Would you return, word for word, the lines of the data below from the line with "exact Set.eq_empty_of_forall_notMem fun" through the line with "have hE0 : Tendsto E atTop (𝓝 0) := by", and no others?
[[ DATA UNDER STUDY open ]]
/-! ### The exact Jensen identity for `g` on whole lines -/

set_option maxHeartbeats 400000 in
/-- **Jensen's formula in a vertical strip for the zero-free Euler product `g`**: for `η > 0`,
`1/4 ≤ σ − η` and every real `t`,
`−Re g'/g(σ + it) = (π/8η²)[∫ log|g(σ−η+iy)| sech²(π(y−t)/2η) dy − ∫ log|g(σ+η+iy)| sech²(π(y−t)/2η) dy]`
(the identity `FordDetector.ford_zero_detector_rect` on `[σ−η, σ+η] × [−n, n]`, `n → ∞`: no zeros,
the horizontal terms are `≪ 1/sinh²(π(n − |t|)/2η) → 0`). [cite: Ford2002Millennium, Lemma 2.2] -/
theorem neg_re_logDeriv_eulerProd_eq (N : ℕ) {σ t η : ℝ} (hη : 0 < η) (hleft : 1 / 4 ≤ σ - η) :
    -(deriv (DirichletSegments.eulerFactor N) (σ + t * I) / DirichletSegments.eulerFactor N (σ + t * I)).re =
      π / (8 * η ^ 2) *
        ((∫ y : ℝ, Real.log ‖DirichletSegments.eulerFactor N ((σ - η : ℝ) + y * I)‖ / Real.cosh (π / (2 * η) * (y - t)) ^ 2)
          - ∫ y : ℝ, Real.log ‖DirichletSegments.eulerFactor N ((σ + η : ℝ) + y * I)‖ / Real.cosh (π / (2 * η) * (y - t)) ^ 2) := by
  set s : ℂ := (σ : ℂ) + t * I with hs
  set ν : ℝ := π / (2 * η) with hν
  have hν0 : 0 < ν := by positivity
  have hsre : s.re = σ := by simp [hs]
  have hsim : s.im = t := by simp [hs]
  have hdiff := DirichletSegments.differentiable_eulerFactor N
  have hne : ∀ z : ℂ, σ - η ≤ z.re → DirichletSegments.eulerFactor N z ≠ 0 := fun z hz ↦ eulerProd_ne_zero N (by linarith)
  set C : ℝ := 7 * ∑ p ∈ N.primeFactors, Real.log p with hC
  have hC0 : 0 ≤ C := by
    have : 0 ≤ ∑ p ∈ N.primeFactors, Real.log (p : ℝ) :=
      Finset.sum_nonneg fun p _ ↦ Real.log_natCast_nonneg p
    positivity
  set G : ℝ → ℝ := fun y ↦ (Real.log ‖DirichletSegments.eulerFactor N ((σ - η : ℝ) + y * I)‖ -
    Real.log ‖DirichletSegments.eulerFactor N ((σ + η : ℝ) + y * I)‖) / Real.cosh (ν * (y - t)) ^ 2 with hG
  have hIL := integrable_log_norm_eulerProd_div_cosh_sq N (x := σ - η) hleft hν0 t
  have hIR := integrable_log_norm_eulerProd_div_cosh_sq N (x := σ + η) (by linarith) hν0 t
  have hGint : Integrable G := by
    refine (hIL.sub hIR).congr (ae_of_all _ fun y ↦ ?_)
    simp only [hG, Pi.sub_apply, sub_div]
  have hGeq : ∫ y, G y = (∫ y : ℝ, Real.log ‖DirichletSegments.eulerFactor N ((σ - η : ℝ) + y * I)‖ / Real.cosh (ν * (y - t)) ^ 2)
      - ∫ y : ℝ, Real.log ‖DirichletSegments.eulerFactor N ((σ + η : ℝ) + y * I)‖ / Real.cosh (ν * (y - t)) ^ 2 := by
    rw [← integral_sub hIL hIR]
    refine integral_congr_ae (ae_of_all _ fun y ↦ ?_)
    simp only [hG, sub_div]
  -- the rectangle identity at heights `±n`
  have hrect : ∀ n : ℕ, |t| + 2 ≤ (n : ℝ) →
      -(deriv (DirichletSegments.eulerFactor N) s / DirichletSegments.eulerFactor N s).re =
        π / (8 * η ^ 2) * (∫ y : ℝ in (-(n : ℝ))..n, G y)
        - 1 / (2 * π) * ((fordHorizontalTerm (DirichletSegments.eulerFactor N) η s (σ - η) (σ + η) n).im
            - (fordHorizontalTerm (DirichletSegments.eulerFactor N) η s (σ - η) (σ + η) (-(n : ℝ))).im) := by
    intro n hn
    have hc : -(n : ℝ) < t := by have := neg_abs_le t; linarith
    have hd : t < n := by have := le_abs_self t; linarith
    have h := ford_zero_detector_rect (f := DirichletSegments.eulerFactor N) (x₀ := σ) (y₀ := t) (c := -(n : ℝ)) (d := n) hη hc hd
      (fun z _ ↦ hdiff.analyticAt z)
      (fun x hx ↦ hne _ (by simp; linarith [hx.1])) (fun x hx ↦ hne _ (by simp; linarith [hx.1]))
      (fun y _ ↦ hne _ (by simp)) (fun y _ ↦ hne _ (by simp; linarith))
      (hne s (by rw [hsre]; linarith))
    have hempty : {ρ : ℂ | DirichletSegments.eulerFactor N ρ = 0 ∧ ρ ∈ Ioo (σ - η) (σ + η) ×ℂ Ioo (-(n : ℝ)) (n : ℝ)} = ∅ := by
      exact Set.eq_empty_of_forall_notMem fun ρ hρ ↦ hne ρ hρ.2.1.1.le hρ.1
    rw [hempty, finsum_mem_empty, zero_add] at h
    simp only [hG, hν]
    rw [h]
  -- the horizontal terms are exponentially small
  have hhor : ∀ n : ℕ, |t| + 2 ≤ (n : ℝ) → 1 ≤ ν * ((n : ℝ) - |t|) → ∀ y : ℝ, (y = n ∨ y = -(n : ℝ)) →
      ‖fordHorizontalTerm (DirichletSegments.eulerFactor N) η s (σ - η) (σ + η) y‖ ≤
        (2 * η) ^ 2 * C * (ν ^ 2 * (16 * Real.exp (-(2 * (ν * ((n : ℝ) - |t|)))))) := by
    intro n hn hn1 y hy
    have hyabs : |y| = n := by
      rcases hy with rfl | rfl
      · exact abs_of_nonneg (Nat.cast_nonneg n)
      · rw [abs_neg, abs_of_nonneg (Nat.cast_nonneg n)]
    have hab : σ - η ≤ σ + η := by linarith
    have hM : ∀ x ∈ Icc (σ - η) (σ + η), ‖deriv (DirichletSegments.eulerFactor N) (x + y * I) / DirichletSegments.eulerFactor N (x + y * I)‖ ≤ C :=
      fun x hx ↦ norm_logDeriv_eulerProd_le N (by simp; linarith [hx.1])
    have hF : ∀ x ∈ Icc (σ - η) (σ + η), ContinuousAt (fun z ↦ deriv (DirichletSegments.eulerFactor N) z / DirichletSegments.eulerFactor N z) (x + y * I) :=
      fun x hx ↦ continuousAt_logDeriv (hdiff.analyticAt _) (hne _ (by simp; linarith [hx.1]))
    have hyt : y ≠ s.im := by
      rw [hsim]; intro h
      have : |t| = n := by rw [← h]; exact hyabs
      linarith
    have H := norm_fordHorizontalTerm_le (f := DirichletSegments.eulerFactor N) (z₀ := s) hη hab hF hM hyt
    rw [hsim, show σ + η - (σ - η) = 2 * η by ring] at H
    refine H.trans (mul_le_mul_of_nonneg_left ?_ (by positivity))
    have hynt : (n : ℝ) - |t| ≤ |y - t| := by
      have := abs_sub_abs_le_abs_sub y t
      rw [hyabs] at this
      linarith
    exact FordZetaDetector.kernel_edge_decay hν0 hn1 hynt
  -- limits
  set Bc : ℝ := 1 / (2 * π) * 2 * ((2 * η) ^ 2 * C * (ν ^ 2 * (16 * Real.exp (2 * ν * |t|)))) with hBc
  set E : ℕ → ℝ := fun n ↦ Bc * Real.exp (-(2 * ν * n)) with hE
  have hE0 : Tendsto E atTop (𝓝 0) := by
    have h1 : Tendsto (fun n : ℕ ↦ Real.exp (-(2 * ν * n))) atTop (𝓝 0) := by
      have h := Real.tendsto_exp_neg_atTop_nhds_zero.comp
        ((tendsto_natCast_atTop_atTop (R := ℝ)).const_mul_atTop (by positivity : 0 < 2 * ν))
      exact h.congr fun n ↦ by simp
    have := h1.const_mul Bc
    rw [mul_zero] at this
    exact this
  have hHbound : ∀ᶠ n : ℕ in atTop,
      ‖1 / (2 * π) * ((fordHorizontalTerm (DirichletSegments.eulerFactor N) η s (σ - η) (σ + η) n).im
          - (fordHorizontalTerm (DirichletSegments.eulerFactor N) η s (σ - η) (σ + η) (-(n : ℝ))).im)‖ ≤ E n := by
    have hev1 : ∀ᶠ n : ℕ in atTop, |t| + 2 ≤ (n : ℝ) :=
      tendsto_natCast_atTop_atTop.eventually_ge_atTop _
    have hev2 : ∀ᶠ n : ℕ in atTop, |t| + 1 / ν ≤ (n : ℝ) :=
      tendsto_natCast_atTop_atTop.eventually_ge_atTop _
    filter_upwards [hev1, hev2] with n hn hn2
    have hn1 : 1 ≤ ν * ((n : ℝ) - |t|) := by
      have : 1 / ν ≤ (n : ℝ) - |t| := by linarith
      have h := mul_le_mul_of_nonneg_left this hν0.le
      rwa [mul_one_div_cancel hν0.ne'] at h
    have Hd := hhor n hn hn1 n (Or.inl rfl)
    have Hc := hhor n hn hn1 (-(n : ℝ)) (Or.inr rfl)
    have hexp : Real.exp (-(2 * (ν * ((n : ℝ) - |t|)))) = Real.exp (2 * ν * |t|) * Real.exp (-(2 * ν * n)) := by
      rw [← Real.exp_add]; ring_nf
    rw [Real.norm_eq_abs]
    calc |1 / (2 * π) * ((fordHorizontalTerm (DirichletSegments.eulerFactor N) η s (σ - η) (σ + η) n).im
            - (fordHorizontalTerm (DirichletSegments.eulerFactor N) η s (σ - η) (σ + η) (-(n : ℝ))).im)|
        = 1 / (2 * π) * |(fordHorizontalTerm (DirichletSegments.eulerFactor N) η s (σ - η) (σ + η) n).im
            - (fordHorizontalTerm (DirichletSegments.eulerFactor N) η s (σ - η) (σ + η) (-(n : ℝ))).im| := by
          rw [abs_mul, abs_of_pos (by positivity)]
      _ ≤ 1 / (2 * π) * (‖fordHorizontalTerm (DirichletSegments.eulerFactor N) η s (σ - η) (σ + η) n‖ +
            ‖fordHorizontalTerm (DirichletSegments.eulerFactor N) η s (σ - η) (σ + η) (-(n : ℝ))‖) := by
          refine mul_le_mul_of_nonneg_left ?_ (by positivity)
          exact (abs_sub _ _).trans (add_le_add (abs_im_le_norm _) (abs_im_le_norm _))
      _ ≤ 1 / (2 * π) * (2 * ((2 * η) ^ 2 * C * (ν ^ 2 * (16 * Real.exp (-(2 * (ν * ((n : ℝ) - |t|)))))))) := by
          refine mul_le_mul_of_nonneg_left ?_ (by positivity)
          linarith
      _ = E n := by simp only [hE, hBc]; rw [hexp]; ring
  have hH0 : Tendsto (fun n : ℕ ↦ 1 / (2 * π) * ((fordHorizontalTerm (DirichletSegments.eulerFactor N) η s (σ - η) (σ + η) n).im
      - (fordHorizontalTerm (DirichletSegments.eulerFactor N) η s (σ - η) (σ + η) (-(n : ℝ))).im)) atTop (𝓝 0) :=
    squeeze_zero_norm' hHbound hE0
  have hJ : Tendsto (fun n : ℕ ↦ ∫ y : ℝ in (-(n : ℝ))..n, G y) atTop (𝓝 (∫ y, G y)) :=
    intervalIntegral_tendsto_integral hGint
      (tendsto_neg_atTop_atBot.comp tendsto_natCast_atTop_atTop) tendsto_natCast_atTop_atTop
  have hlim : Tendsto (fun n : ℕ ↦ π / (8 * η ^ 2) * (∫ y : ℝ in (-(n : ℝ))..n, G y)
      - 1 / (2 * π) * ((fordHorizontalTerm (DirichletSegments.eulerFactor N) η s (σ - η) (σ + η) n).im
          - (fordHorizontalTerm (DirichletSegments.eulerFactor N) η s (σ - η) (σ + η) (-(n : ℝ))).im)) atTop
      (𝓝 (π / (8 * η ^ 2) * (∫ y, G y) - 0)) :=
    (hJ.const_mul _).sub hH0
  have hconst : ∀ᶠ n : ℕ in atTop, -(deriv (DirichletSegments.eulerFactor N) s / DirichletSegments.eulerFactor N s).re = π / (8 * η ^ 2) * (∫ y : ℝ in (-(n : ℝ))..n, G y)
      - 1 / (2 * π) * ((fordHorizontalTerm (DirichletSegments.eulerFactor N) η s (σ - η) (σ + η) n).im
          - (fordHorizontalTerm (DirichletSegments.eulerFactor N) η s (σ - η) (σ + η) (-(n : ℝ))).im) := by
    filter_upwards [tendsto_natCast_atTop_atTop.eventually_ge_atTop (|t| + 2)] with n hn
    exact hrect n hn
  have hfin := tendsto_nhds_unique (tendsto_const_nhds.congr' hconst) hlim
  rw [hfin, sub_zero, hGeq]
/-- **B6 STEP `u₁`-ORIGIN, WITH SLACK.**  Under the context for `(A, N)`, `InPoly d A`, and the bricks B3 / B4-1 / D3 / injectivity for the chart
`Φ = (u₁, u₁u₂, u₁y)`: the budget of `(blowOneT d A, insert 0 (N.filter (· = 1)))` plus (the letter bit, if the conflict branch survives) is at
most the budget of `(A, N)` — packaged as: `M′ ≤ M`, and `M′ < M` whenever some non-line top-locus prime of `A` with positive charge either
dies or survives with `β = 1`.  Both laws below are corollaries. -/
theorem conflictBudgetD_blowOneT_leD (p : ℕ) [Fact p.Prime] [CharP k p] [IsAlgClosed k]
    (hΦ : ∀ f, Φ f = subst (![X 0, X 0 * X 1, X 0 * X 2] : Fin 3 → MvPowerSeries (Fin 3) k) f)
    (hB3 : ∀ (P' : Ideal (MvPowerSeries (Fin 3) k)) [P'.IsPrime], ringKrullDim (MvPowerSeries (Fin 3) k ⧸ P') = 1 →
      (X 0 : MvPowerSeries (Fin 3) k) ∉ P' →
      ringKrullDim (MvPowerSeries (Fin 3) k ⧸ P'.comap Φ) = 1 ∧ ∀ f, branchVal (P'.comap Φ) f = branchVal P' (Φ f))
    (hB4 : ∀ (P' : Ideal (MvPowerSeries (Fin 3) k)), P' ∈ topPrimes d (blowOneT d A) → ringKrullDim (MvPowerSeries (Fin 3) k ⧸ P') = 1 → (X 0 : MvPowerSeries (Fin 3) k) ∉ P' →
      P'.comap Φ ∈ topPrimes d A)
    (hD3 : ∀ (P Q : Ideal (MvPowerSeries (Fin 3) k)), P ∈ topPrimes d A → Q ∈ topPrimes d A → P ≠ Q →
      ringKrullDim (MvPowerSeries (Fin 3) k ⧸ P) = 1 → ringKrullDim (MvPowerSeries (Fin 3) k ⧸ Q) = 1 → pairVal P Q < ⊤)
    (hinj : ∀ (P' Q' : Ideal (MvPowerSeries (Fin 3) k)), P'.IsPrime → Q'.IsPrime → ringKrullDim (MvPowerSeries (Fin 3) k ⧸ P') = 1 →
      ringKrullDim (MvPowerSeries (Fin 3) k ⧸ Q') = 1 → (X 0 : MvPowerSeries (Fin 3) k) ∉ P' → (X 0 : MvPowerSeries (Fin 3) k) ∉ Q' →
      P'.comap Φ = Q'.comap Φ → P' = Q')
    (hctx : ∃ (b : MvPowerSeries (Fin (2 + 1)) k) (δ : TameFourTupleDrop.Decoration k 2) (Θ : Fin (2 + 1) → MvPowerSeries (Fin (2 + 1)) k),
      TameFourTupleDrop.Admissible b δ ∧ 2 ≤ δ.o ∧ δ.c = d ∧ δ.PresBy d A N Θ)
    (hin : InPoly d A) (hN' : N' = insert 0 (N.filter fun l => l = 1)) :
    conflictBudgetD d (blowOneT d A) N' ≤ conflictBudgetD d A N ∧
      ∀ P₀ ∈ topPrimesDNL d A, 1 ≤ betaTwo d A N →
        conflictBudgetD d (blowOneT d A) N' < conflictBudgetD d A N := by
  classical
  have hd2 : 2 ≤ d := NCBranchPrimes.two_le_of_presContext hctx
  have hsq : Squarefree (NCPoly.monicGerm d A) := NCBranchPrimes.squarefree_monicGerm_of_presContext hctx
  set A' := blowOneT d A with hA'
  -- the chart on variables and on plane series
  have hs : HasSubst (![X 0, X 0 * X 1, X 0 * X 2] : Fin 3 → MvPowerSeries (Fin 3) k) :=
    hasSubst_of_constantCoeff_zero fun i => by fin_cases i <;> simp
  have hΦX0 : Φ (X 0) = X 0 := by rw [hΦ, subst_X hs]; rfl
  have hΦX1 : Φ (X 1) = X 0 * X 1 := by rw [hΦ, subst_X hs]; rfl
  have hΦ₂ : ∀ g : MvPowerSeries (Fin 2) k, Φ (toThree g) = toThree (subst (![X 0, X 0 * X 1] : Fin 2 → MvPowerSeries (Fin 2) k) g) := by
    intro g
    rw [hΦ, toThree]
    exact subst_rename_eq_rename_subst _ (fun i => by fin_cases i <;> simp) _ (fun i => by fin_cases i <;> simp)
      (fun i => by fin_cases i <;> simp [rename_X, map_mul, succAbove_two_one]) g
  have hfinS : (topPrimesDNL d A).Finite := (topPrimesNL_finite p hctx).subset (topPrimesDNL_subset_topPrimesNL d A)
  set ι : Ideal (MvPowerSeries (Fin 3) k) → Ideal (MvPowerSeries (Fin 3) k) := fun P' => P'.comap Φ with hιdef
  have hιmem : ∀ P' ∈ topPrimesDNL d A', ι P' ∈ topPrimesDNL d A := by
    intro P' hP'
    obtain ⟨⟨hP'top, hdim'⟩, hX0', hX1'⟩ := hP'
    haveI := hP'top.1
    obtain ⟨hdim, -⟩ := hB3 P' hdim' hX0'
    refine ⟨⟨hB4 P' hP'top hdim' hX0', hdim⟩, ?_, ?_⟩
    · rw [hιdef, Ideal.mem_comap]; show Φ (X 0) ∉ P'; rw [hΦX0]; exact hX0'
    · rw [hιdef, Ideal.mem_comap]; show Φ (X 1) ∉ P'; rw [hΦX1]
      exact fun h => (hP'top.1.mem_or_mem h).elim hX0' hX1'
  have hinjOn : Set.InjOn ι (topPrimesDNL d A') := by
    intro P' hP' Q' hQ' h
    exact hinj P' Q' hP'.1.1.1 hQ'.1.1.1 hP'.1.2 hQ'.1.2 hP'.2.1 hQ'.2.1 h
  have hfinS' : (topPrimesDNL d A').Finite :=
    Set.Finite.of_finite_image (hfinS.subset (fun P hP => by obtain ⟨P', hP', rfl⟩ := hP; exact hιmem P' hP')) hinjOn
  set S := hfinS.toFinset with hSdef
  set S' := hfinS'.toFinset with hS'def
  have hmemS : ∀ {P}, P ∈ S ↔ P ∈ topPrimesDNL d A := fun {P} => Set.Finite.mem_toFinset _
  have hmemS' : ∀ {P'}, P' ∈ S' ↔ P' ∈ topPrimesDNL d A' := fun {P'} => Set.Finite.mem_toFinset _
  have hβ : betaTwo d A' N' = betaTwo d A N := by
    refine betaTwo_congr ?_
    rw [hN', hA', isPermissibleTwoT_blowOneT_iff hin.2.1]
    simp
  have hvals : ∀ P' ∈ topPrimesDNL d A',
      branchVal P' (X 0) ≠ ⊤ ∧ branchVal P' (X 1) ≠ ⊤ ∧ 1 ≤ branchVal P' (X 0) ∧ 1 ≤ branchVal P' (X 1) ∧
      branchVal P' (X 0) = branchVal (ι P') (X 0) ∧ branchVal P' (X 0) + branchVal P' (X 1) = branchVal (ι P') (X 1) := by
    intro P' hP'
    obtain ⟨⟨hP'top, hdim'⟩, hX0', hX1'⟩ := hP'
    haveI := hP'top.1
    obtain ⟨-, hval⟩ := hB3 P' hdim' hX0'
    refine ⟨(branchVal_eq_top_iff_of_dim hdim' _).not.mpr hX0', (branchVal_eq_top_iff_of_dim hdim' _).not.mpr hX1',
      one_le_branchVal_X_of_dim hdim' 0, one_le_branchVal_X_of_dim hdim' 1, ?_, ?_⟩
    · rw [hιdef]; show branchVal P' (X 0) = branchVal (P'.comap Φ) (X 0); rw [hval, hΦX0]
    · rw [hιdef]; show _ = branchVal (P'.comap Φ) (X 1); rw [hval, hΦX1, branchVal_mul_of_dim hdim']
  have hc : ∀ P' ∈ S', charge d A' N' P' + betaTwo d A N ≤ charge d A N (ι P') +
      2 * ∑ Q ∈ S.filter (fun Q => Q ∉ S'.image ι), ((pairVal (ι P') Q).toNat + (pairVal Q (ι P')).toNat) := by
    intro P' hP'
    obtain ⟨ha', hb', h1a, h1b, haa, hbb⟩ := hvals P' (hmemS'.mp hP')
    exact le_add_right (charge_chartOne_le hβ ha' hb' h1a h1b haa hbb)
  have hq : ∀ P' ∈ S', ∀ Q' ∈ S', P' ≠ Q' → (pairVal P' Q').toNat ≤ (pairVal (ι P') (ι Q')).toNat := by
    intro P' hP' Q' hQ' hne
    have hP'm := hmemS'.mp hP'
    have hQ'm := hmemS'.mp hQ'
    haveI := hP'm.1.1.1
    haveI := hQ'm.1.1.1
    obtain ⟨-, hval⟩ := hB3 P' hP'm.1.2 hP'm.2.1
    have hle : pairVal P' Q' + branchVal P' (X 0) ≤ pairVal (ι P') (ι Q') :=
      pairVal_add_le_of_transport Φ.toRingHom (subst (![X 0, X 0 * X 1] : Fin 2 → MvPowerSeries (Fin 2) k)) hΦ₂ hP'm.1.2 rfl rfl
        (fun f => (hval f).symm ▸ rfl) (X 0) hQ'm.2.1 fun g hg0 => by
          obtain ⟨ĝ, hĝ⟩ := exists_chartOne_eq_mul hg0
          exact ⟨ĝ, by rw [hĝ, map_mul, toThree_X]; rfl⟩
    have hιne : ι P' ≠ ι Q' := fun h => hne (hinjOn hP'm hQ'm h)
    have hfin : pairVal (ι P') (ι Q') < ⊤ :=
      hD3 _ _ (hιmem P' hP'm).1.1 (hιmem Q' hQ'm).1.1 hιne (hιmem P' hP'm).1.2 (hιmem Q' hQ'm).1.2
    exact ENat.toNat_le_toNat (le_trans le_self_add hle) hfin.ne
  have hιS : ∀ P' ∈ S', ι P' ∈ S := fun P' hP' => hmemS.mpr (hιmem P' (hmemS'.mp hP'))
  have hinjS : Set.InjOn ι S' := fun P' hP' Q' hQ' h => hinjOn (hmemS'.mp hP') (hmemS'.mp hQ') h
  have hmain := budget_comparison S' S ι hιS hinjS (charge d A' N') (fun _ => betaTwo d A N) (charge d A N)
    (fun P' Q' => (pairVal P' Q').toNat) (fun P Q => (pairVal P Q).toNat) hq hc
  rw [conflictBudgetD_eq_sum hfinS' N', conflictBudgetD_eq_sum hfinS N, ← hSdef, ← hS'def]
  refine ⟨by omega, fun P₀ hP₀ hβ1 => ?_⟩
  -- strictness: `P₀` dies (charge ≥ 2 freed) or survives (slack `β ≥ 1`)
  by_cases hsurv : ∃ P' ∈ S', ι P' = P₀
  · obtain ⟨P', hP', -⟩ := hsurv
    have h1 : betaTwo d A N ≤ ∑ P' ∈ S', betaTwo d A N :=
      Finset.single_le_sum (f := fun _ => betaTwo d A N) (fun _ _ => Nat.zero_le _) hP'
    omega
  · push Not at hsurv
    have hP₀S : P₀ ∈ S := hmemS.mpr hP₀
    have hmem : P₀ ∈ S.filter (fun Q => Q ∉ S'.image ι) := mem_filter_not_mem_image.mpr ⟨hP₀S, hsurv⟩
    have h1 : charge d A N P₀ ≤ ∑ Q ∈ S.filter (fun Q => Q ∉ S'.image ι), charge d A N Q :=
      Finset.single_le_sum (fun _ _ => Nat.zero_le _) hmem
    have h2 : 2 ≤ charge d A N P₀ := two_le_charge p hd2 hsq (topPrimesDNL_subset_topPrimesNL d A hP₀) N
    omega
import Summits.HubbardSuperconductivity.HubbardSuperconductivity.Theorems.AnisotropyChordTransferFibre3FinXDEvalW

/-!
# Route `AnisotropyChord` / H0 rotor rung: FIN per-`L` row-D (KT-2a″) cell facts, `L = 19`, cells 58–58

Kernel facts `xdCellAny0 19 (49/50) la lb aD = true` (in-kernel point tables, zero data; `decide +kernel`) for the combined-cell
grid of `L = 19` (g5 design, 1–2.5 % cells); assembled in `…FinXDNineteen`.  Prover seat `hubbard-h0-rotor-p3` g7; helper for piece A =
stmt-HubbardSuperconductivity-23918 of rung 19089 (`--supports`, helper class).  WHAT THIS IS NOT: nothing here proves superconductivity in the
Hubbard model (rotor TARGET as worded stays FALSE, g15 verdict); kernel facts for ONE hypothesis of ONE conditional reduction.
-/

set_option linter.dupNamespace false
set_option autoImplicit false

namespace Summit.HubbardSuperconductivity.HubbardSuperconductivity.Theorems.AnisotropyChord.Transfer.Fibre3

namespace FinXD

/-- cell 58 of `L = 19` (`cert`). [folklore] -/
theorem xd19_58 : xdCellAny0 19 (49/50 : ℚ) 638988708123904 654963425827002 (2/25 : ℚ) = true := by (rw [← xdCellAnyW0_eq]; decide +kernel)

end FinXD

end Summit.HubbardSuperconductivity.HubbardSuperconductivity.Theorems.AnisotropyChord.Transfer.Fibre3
[[ DATA UNDER STUDY closed ]]
-- TASK SOLUTION --
      exact Set.eq_empty_of_forall_notMem fun ρ hρ ↦ hne ρ hρ.2.1.1.le hρ.1
    rw [hempty, finsum_mem_empty, zero_add] at h
    simp only [hG, hν]
    rw [h]
  -- the horizontal terms are exponentially small
  have hhor : ∀ n : ℕ, |t| + 2 ≤ (n : ℝ) → 1 ≤ ν * ((n : ℝ) - |t|) → ∀ y : ℝ, (y = n ∨ y = -(n : ℝ)) →
      ‖fordHorizontalTerm (DirichletSegments.eulerFactor N) η s (σ - η) (σ + η) y‖ ≤
        (2 * η) ^ 2 * C * (ν ^ 2 * (16 * Real.exp (-(2 * (ν * ((n : ℝ) - |t|)))))) := by
    intro n hn hn1 y hy
    have hyabs : |y| = n := by
      rcases hy with rfl | rfl
      · exact abs_of_nonneg (Nat.cast_nonneg n)
      · rw [abs_neg, abs_of_nonneg (Nat.cast_nonneg n)]
    have hab : σ - η ≤ σ + η := by linarith
    have hM : ∀ x ∈ Icc (σ - η) (σ + η), ‖deriv (DirichletSegments.eulerFactor N) (x + y * I) / DirichletSegments.eulerFactor N (x + y * I)‖ ≤ C :=
      fun x hx ↦ norm_logDeriv_eulerProd_le N (by simp; linarith [hx.1])
    have hF : ∀ x ∈ Icc (σ - η) (σ + η), ContinuousAt (fun z ↦ deriv (DirichletSegments.eulerFactor N) z / DirichletSegments.eulerFactor N z) (x + y * I) :=
      fun x hx ↦ continuousAt_logDeriv (hdiff.analyticAt _) (hne _ (by simp; linarith [hx.1]))
    have hyt : y ≠ s.im := by
      rw [hsim]; intro h
      have : |t| = n := by rw [← h]; exact hyabs
      linarith
    have H := norm_fordHorizontalTerm_le (f := DirichletSegments.eulerFactor N) (z₀ := s) hη hab hF hM hyt
    rw [hsim, show σ + η - (σ - η) = 2 * η by ring] at H
    refine H.trans (mul_le_mul_of_nonneg_left ?_ (by positivity))
    have hynt : (n : ℝ) - |t| ≤ |y - t| := by
      have := abs_sub_abs_le_abs_sub y t
      rw [hyabs] at this
      linarith
    exact FordZetaDetector.kernel_edge_decay hν0 hn1 hynt
  -- limits
  set Bc : ℝ := 1 / (2 * π) * 2 * ((2 * η) ^ 2 * C * (ν ^ 2 * (16 * Real.exp (2 * ν * |t|)))) with hBc
  set E : ℕ → ℝ := fun n ↦ Bc * Real.exp (-(2 * ν * n)) with hE
  have hE0 : Tendsto E atTop (𝓝 0) := by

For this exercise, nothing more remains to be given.